Problem details:
Return every line from the records below in which the word "step" is found.

═════ Listed entries ═════

/-!
# Injectivity of the Siegel point map DESCENDS to the saturated sublevels `K ⊓ b⁻¹K_δ(N)` ([Deligne 1971] Prop. 1.15, neat step)

Topic `AlgebraicGeometry/ShimuraVarieties`; namespace `Literature.AlgebraicGeometry.ShimuraVarieties.UnitaryCurve`.
THEOREMS ONLY (no `def`, no named fact, no instance, no `sorry`).  Cell `hodgecm-mathlib`, crux HLiu418 (stmt-HodgeConjecture-24832),
sub-line P6a, E-line `F0_P6a_PELWitnessE`, organ «DELIGNE 1.15 AT PRINCIPAL LEVEL» (LEAD F0P6-plan (g3) «M-52» 2026-09-02T00:57Z), part
(B) «NEAT UPGRADE» — the sister of ★ FILE A `UnitaryCurveSiegelPointMap` (the class map `[v, aK] ↦ [J(v), b(a)·K_δ(N)]`) and ★ FILE B
`UnitaryCurveSiegelPointSeparation` (separation along the whole tower).  Here: the FINITE-LEVEL statement that turns Deligne's Noetherian
stationarity (which yields separation of `Sh_K` by ONE deep level `N`, but only through the ill-defined shadow at level `N > N₀`) into an
honest INJECTIVE point map at the saturated sublevel `K♮_N := K ⊓ b⁻¹K_δ(N)`.

THE DATUM (hypotheses; cf. FILES A–B and the `AuxChartGS` fields of the E-line): `J : (Fin 2 → ℂ) → M_{2g}(ℝ)` valued in `S^±` on the
negative cone of `J⋆^τ` (`hJ`), constant on punctured lines (`hJsmul`); `b : U(J⋆)(𝔸_{L⁺,f}) → GSp_δ(𝔸_f)` with rational companion `bq`
(`hb`) and equivariance `hJrat` (`J(γ^τ v) = bq(γ) J(v) bq(γ)⁻¹`); a source level `K ≤ b⁻¹K_δ(N₀)` with `N₀ ≥ 3` and a deeper Siegel level
`N`, `N₀ ∣ N`.

WHAT IS PROVED ([Deligne1971TravauxShimura] Prop. 1.15 p. 132, the step «`Γ` sans torsion … `q = γ`»; [Milne2005ShimuraVarieties] Thm. 5.17,
Lemma 5.13, Prop. 3.1, Prop. 3.5).
* `gs_mk_inf_comap_eq_of_gs_mk_eq_of_siegel_mk_eq` — **THE PAIR LAW**: if `[v, aK] = [v′, a′K]` in `Sh_K` AND `[J v, b a]_{K_δ(N)} =
  [J v′, b a′]_{K_δ(N)}`, then `[v, a] = [v′, a′]` already in `Sh_{K ⊓ b⁻¹K_δ(N)}` — i.e. `Sh_{K♮_N} → Sh_K × Sh_{K_δ(N)}(GSp_δ, S^±)` is
  injective.  Proof: the `Sh_K`-relation gives `γ ∈ U(L⁺)`, `c`, `κ := (γa′)⁻¹a ∈ K`; the Siegel relation gives `q ∈ GSp_δ(ℚ)`,
  `k := (q·b a′)⁻¹ b a ∈ K_δ(N)`; `r := bq(γ)⁻¹ q` FIXES `J v′` (`hJrat`, `hJsmul`) and `(b a′)⁻¹ r_𝔸 (b a′) = b(κ) k⁻¹ ∈ K_δ(N₀)`, so `r = 1` by
  ★ `eq_one_of_conjAct_eq_of_conj_mem_principalLevelSubgroup` (the arithmetic group `GSp_δ(ℚ) ∩ xK_δ(N₀)x⁻¹` acts freely on `S^±`); hence
  `q = bq γ` and `b(κ) = k ∈ K_δ(N)`, `κ ∈ K ⊓ b⁻¹K_δ(N)`.
* `gs_mk_inf_comap_eq_of_siegel_mk_eq` — with SEPARATION OF `Sh_K` BY THE LEVEL-`N` SHADOW as hypothesis (`hsep`, quantified over
  representatives — exactly the output of Deligne's stationarity on the fixed Noetherian `X_K`, ★ `Motives.exists_injective_map_of_iInter_eq_diagonal`
  with ★ FILE B `gs_mk_eq_of_forall_siegel_mk_eq`), level-`N` Siegel equality ALONE forces equality in `Sh_{K ⊓ b⁻¹K_δ(N)}`.
* `siegelPointMap_injective_of_sep` — map form: under `hsep`, ANY `ψ : Sh_{K ⊓ b⁻¹K_δ(N)}(ℂ) → Sh_{K_δ(N)}(GSp_δ, S^±)(ℂ)` with FILE A's
  formula (★ `exists_siegelPointMapGS` at the level `K ⊓ b⁻¹K_δ(N) ≤ b⁻¹K_δ(N)`) is INJECTIVE — the `sep` export of the E-line at the
  `b`-saturated witness level (LEAD «M-52» (i)).

No polarisation-type, continuity, compactness or `hbrat` hypothesis is needed here (they enter only through stationarity∕FILE B).  HC_CM is
proved only modulo the 2 remaining named inputs (hLiu418 24832, h413 24833) until rung 0 closes; this file discharges neither (count-neutral
support of 24832).

## References
* [Deligne1971TravauxShimura] P. Deligne, *Travaux de Shimura*, Sém. Bourbaki 389 (1971), Prop. 1.15 with its proof and Lemme 1.15.3 p. 132, 1.8 p. 129.
* [Milne2005ShimuraVarieties] J. S. Milne, *Introduction to Shimura varieties* (2005; rev. 2017), Prop. 3.1 p. 32, Prop. 3.5 p. 34, Lemma 5.13 p. 57, Thm. 5.17 p. 59.
* [Deligne1979ShimuraVarieties] P. Deligne, *Variétés de Shimura* (1979), Prop. 2.3.10, 2.1.2.
-/

set_option autoImplicit false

═════

Problem solution:
# Injectivity of the Siegel point map DESCENDS to the saturated sublevels `K ⊓ b⁻¹K_δ(N)` ([Deligne 1971] Prop. 1.15, neat step)
WHAT IS PROVED ([Deligne1971TravauxShimura] Prop. 1.15 p. 132, the step «`Γ` sans torsion … `q = γ`»; [Milne2005ShimuraVarieties] Thm. 5.17,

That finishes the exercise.